■ **Directions**: Nothing but the lines below between the line holding "set c : ℝ →" and the line holding "have hcc : ContinuousOn", inclusive, should appear in the answer, each set down exactly.

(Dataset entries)
"""

/-- The endpoints of a crosscut are boundary points. [folklore] -/
theorem endpoints_mem_frontier (hG : IsOpen G) (hζ : ‖ζ‖ = 1) (hr : r ∈ Ioo (0 : ℝ) 1) {a b : ℂ}
    (ha : Tendsto (fun t ↦ φ (cpt ζ r t)) (𝓝[>] (-arccos (r / 2))) (𝓝 a))
    (hb : Tendsto (fun t ↦ φ (cpt ζ r t)) (𝓝[<] (arccos (r / 2))) (𝓝 b)) :
    a ∈ frontier G ∧ b ∈ frontier G := by
  set α := arccos (r / 2) with hα
  have hαpos : 0 < α := arccos_pos.2 (by linarith [hr.2])
  have hαpi : α ≤ π := arccos_le_pi _
  have hmem : ∀ t ∈ Ioo (-α) α, cpt ζ r t ∈ ball (0 : ℂ) 1 := fun t ht ↦ by
    have habs : |t| < α := abs_lt.2 ht
    exact (mem_ball_cpt_iff_abs_lt hζ hr.1 (by linarith [hr.2]) (habs.le.trans hαpi)).2 habs
  constructor
  · refine mem_frontier_of_tendsto φ hG (l := 𝓝[>] (-α)) ?_ (JordanDomain.norm_cpt_arccos hζ hr (-α) (by
      rw [abs_neg, abs_of_pos hαpos])) ?_ ha
    · filter_upwards [Ioo_mem_nhdsGT (by linarith : -α < α)] with t ht using hmem t ht
    · exact ((continuous_cpt ζ r).tendsto (-α)).mono_left nhdsWithin_le_nhds
  · refine mem_frontier_of_tendsto φ hG (l := 𝓝[<] α) ?_ (JordanDomain.norm_cpt_arccos hζ hr α
      (abs_of_pos hαpos)) ?_ hb
    · filter_upwards [Ioo_mem_nhdsLT (by linarith : -α < α)] with t ht using hmem t ht
    · exact ((continuous_cpt ζ r).tendsto α).mono_left nhdsWithin_le_nhds

/-- **The near side of a short crosscut is small** (via Janiszewski's theorem). Let `C` be the
crosscut `t ↦ φ (ζ - ζ r e^{it})`, `|t| < arccos (r/2)`, with endpoints `a, b`, let
`σ ⊆ ℂ ∖ G` be a compact preconnected set containing `a` and `b`, all contained in the closed
disc of radius `R` about `a`, and suppose `dist (φ 0) a > R`. Then `φ` maps
`𝔻 ∩ {|w - ζ| < r}` into that disc. Pommerenke (1992), proof of Thm. 2.1 ((iv) ⇒ (i)), with
Janiszewski's theorem. [cite: PommerenkeBBCM1992, Thm. 2.1] -/
theorem image_inter_ball_subset_of_subset_compl (hG : IsOpen G) (hGb : IsBounded G)
    (hζ : ‖ζ‖ = 1) (hr : r ∈ Ioo (0 : ℝ) 1)
    {a b : ℂ} (ha : Tendsto (fun t ↦ φ (cpt ζ r t)) (𝓝[>] (-arccos (r / 2))) (𝓝 a))
    (hb : Tendsto (fun t ↦ φ (cpt ζ r t)) (𝓝[<] (arccos (r / 2))) (𝓝 b))
    {σ : Set ℂ} (hσc : IsPreconnected σ) (hσK : IsCompact σ) (hσG : σ ⊆ Gᶜ)
    (haσ : a ∈ σ) (hbσ : b ∈ σ) {R : ℝ}
    (hRc : ∀ t ∈ Ioo (-arccos (r / 2)) (arccos (r / 2)), dist (φ (cpt ζ r t)) a ≤ R)
    (hRσ : σ ⊆ closedBall a R) (hfar : R < dist (φ 0) a) :
    φ '' (ball 0 1 ∩ ball ζ r) ⊆ closedBall a R := by
  set α := arccos (r / 2) with hα
  have hαpos : 0 < α := arccos_pos.2 (by linarith [hr.2])
  have hαpi : α ≤ π := arccos_le_pi _
  have hR0 : 0 ≤ R := dist_nonneg.trans (hRσ hbσ)
  have hmem : ∀ t ∈ Ioo (-α) α, cpt ζ r t ∈ ball (0 : ℂ) 1 := fun t ht ↦ by
    have habs : |t| < α := abs_lt.2 ht
    exact (mem_ball_cpt_iff_abs_lt hζ hr.1 (by linarith [hr.2]) (habs.le.trans hαpi)).2 habs
  set c : ℝ → ℂ := fun t ↦ φ (cpt ζ r t) with hc
  set C : Set ℂ := c '' Ioo (-α) α with hCdef
  have hCD : C ⊆ G := by
    rintro _ ⟨t, ht, rfl⟩
    exact φ.mapsTo (hmem t ht)
  have hCR : C ⊆ closedBall a R := by
    rintro _ ⟨t, ht, rfl⟩
    exact mem_closedBall.2 (hRc t ht)
  -- the closed crosscut `C̄ = C ∪ {a, b}` as a continuous image of `[-α, α]`
  have hcc : ContinuousOn c (Ioo (-α) α) :=
    φ.continuousOn.comp (continuous_cpt ζ r).continuousOn hmem
  have hlt : -α < α := by linarith
  set cbar : ℝ → ℂ := extendFrom (Ioo (-α) α) c with hcbar
  have hcbar_c : ContinuousOn cbar (Icc (-α) α) := continuousOn_Icc_extendFrom_Ioo hcc ha hb
  have hcbar_a : cbar (-α) = a := eq_lim_at_left_extendFrom_Ioo hlt ha
  have hcbar_b : cbar α = b := eq_lim_at_right_extendFrom_Ioo hlt hb
  have hcbar_eq : ∀ t ∈ Ioo (-α) α, cbar t = c t := fun t ht ↦
    extendFrom_extends hcc t ht
  set Cbar : Set ℂ := cbar '' Icc (-α) α with hCbar
  have hCbarK : IsCompact Cbar := (isCompact_Icc).image_of_continuousOn hcbar_c
  have hCbar_sub : Cbar ⊆ C ∪ {a, b} := by
    rintro _ ⟨t, ht, rfl⟩
    rcases eq_or_lt_of_le ht.1 with h1 | h1
    · exact Or.inr (Or.inl (by rw [← h1, hcbar_a]))
    rcases eq_or_lt_of_le ht.2 with h2 | h2
    · exact Or.inr (Or.inr (by rw [h2, hcbar_b]; exact mem_singleton b))
    · exact Or.inl ⟨t, ⟨h1, h2⟩, (hcbar_eq t ⟨h1, h2⟩).symm⟩
  have hC_sub : C ⊆ Cbar := by
    rintro _ ⟨t, ht, rfl⟩
    exact ⟨t, Ioo_subset_Icc_self ht, hcbar_eq t ht⟩
  -- the two compact sets of Janiszewski's theorem
  set A : Set ℂ := Cbar ∪ σ with hA
  have hAK : IsCompact A := hCbarK.union hσK
  have hAR : A ⊆ closedBall a R := by
    refine union_subset (hCbar_sub.trans (union_subset hCR ?_)) hRσ
    rintro x (rfl | rfl)
    · exact mem_closedBall_self hR0
    · exact hRσ hbσ
  obtain ⟨R₁, hR₁⟩ := (isBounded_iff_subset_closedBall 0).1 (hGb.union hσK.isBounded)
  set B : Set ℂ := Gᶜ ∩ closedBall 0 R₁ with hB
  have hBK : IsCompact B := (isCompact_closedBall 0 R₁).inter_left hG.isClosed_compl
  have hDR₁ : G ⊆ closedBall 0 R₁ := subset_union_left.trans hR₁
  have hσB : σ ⊆ B := fun x hx ↦ ⟨hσG hx, hR₁ (Or.inr hx)⟩
  have hAB : A ∩ B = σ := by
    refine Subset.antisymm ?_ fun x hx ↦ ⟨Or.inr hx, hσB hx⟩
    rintro x ⟨hxA, hxB⟩
    rcases hxA with hxC | hxσ
    · rcases hCbar_sub hxC with hxC' | (rfl | rfl)
      · exact absurd (hCD hxC') hxB.1
      · exact haσ
      · exact hbσ
    · exact hxσ
  -- suppose some `w = φ z` of the near side is far from `a`
  rintro w ⟨z, ⟨hz, hzr⟩, rfl⟩
  by_contra hwR
  rw [mem_closedBall, not_le] at hwR
  have h0D : φ 0 ∈ G := φ.mapsTo (mem_ball_self one_pos)
  have hwD : φ z ∈ G := φ.mapsTo hz
  have hGc : IsPreconnected G := by
    rw [← φ.bijOn.image_eq]
    exact (convex_ball (0 : ℂ) 1).isPreconnected.image _ φ.continuousOn
  -- neither `A` nor `B` separates `φ 0` from `φ z`
  have hSA : ∃ S ⊆ Aᶜ, IsPreconnected S ∧ φ 0 ∈ S ∧ φ z ∈ S :=
    ⟨{x | R < dist x a}, fun x hx hxA ↦ (not_le.2 hx) (mem_closedBall.1 (hAR hxA)),
      isPreconnected_setOf_lt_dist a hR0, hfar, hwR⟩
  have hSB : ∃ S ⊆ Bᶜ, IsPreconnected S ∧ φ 0 ∈ S ∧ φ z ∈ S :=
    ⟨G, fun x hx hxB ↦ hxB.1 hx, hGc, h0D, hwD⟩
  obtain ⟨V, hV, hVc, h0V, hwV⟩ :=
    Literature.Topology.PlaneTopology.janiszewski' hAK hBK (hAB ▸ hσc) hSA hSB
  -- `V ⊆ G ∖ C`
  have hVD : V ⊆ G := by
    have hcov : V ⊆ G ∪ (closedBall (0 : ℂ) R₁)ᶜ := by
      intro x hx
      by_cases hxD : x ∈ G
      · exact Or.inl hxD
      · exact Or.inr fun hxR ↦ hV hx (Or.inr ⟨hxD, hxR⟩)
    refine hVc.subset_left_of_subset_union hG isClosed_closedBall.isOpen_compl ?_ hcov
      ⟨φ 0, h0V, h0D⟩
    exact Set.disjoint_left.2 fun x hxD hxR ↦ hxR (hDR₁ hxD)
  have hVC : ∀ x ∈ V, x ∉ C := fun x hx hxC ↦ hV hx (Or.inl (Or.inl (hC_sub hxC)))
  -- pull back to the disc and apply the intermediate value theorem to `|· - ζ|`
  set V' : Set ℂ := φ.symm '' V with hV'
  have hV'c : IsPreconnected V' := hVc.image _ (φ.symm.continuousOn.mono hVD)
  have hV'ball : V' ⊆ ball 0 1 := by
    rintro _ ⟨x, hx, rfl⟩
    exact φ.symm_mapsTo (hVD hx)
  have h0V' : (0 : ℂ) ∈ V' := ⟨φ 0, h0V, φ.symm_apply_apply (mem_ball_self one_pos)⟩
  have hzV' : z ∈ V' := ⟨φ z, hwV, φ.symm_apply_apply hz⟩
  have hfc : ContinuousOn (fun x : ℂ ↦ ‖x - ζ‖) V' := by fun_prop
  have hfz : ‖z - ζ‖ < r := by rwa [mem_ball, dist_eq_norm] at hzr
  have hf0 : ‖(0 : ℂ) - ζ‖ = 1 := by rw [zero_sub, norm_neg, hζ]
  obtain ⟨u, huV', hur⟩ : ∃ u ∈ V', ‖u - ζ‖ = r := by
    have := hV'c.intermediate_value hzV' h0V' hfc ⟨hfz.le, by rw [hf0]; exact hr.2.le⟩
    obtain ⟨u, hu, hur⟩ := this
    exact ⟨u, hu, hur⟩
  obtain ⟨x, hxV, rfl⟩ := huV'
  have hxD : x ∈ G := hVD hxV
  have hφu : φ (φ.symm x) = x := φ.apply_symm_apply hxD
  have hmemC : φ (φ.symm x) ∈ C := mem_crosscut φ hζ hr (hV'ball ⟨x, hxV, rfl⟩) hur
  rw [hφu] at hmemC
  exact hVC x hxV hmemC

"""

■ **Finished task**:
  set c : ℝ → ℂ := fun t ↦ φ (cpt ζ r t) with hc
  set C : Set ℂ := c '' Ioo (-α) α with hCdef
  have hCD : C ⊆ G := by
    rintro _ ⟨t, ht, rfl⟩
    exact φ.mapsTo (hmem t ht)
  have hCR : C ⊆ closedBall a R := by
    rintro _ ⟨t, ht, rfl⟩
    exact mem_closedBall.2 (hRc t ht)
  -- the closed crosscut `C̄ = C ∪ {a, b}` as a continuous image of `[-α, α]`
  have hcc : ContinuousOn c (Ioo (-α) α) :=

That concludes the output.